─── PROVIDED DATA ───

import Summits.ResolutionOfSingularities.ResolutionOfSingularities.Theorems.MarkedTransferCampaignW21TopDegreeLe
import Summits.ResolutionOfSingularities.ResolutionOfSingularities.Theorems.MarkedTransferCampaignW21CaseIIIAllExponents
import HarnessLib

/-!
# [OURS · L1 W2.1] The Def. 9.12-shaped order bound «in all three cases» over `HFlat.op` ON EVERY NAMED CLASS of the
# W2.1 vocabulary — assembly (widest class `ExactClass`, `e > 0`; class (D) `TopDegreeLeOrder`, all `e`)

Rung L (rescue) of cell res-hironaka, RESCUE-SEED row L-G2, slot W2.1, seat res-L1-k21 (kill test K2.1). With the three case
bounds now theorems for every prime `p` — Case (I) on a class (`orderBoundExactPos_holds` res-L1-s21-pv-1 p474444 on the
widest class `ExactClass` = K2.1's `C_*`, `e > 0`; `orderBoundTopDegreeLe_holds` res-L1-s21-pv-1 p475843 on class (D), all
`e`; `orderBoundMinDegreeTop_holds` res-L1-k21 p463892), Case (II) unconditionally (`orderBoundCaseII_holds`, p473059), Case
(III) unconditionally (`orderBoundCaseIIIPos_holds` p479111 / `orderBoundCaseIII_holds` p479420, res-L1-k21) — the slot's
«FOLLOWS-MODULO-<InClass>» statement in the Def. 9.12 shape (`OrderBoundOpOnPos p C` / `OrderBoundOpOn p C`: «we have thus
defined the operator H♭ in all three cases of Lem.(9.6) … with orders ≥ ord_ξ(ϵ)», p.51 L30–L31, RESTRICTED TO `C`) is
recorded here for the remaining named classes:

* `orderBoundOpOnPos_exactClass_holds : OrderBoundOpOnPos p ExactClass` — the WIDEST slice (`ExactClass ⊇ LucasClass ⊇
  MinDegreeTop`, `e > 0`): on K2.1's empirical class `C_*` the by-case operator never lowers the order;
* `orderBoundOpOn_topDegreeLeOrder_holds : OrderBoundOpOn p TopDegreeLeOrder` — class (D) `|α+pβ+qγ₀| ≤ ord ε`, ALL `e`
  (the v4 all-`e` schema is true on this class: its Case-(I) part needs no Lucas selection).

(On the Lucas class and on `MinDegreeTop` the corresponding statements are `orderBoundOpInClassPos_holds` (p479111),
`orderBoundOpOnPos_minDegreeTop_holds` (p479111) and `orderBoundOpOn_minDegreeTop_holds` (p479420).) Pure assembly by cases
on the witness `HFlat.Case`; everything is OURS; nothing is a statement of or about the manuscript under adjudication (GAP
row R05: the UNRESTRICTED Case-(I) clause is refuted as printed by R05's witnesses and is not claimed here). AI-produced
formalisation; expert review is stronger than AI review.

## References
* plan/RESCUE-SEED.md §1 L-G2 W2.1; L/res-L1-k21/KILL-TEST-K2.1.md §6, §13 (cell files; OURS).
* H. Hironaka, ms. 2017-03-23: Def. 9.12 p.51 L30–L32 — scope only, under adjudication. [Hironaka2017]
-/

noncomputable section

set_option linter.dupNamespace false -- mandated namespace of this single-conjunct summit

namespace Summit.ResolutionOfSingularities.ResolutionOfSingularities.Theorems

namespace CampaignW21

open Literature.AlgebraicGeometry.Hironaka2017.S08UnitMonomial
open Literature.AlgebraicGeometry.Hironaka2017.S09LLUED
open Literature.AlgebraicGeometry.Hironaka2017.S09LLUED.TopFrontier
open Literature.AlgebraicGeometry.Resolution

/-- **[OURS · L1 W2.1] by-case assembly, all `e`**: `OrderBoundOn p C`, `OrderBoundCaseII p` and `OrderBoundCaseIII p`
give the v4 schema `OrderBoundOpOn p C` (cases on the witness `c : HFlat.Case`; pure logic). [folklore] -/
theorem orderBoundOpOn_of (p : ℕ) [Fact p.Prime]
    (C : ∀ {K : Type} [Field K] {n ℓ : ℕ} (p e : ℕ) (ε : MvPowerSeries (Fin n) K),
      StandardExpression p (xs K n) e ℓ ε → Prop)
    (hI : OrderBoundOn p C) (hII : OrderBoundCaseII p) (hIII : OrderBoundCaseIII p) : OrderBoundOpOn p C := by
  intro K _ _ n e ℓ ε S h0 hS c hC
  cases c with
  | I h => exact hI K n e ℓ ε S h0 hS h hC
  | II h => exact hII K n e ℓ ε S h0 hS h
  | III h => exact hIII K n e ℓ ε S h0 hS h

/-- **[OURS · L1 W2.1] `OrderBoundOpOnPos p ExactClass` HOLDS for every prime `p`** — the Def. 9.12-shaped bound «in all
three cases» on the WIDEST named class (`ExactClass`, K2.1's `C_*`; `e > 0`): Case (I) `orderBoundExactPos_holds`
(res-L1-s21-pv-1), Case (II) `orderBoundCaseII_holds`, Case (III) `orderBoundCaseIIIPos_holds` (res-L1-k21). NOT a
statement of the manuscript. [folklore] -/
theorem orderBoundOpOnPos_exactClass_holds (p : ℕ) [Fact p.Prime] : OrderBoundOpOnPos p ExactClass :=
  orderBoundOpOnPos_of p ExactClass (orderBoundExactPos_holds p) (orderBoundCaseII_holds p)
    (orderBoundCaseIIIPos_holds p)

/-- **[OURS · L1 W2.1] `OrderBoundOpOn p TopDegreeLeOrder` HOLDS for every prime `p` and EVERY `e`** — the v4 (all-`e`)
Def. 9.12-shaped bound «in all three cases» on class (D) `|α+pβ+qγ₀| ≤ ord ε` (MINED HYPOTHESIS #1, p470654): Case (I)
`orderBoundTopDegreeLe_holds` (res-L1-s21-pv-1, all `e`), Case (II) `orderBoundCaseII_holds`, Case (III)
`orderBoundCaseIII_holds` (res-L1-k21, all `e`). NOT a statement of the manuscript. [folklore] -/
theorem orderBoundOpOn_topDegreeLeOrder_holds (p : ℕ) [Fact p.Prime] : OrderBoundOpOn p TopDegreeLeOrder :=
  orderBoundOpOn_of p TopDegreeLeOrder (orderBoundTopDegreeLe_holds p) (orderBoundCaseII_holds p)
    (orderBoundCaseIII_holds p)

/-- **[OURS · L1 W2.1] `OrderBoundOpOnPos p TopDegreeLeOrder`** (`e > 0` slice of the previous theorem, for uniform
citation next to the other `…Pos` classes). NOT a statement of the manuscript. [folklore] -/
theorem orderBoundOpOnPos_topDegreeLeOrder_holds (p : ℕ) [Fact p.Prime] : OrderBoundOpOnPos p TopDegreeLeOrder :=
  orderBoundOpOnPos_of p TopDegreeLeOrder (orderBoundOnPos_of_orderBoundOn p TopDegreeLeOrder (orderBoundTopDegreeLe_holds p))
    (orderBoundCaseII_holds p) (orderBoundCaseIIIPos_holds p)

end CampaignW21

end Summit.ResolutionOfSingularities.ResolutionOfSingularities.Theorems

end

───

* EXERCISE BRIEF
Go through the entries above and count each line that contains the string "assembly". Reply only with the total.

* SOLUTION TO THIS PROBLEM
3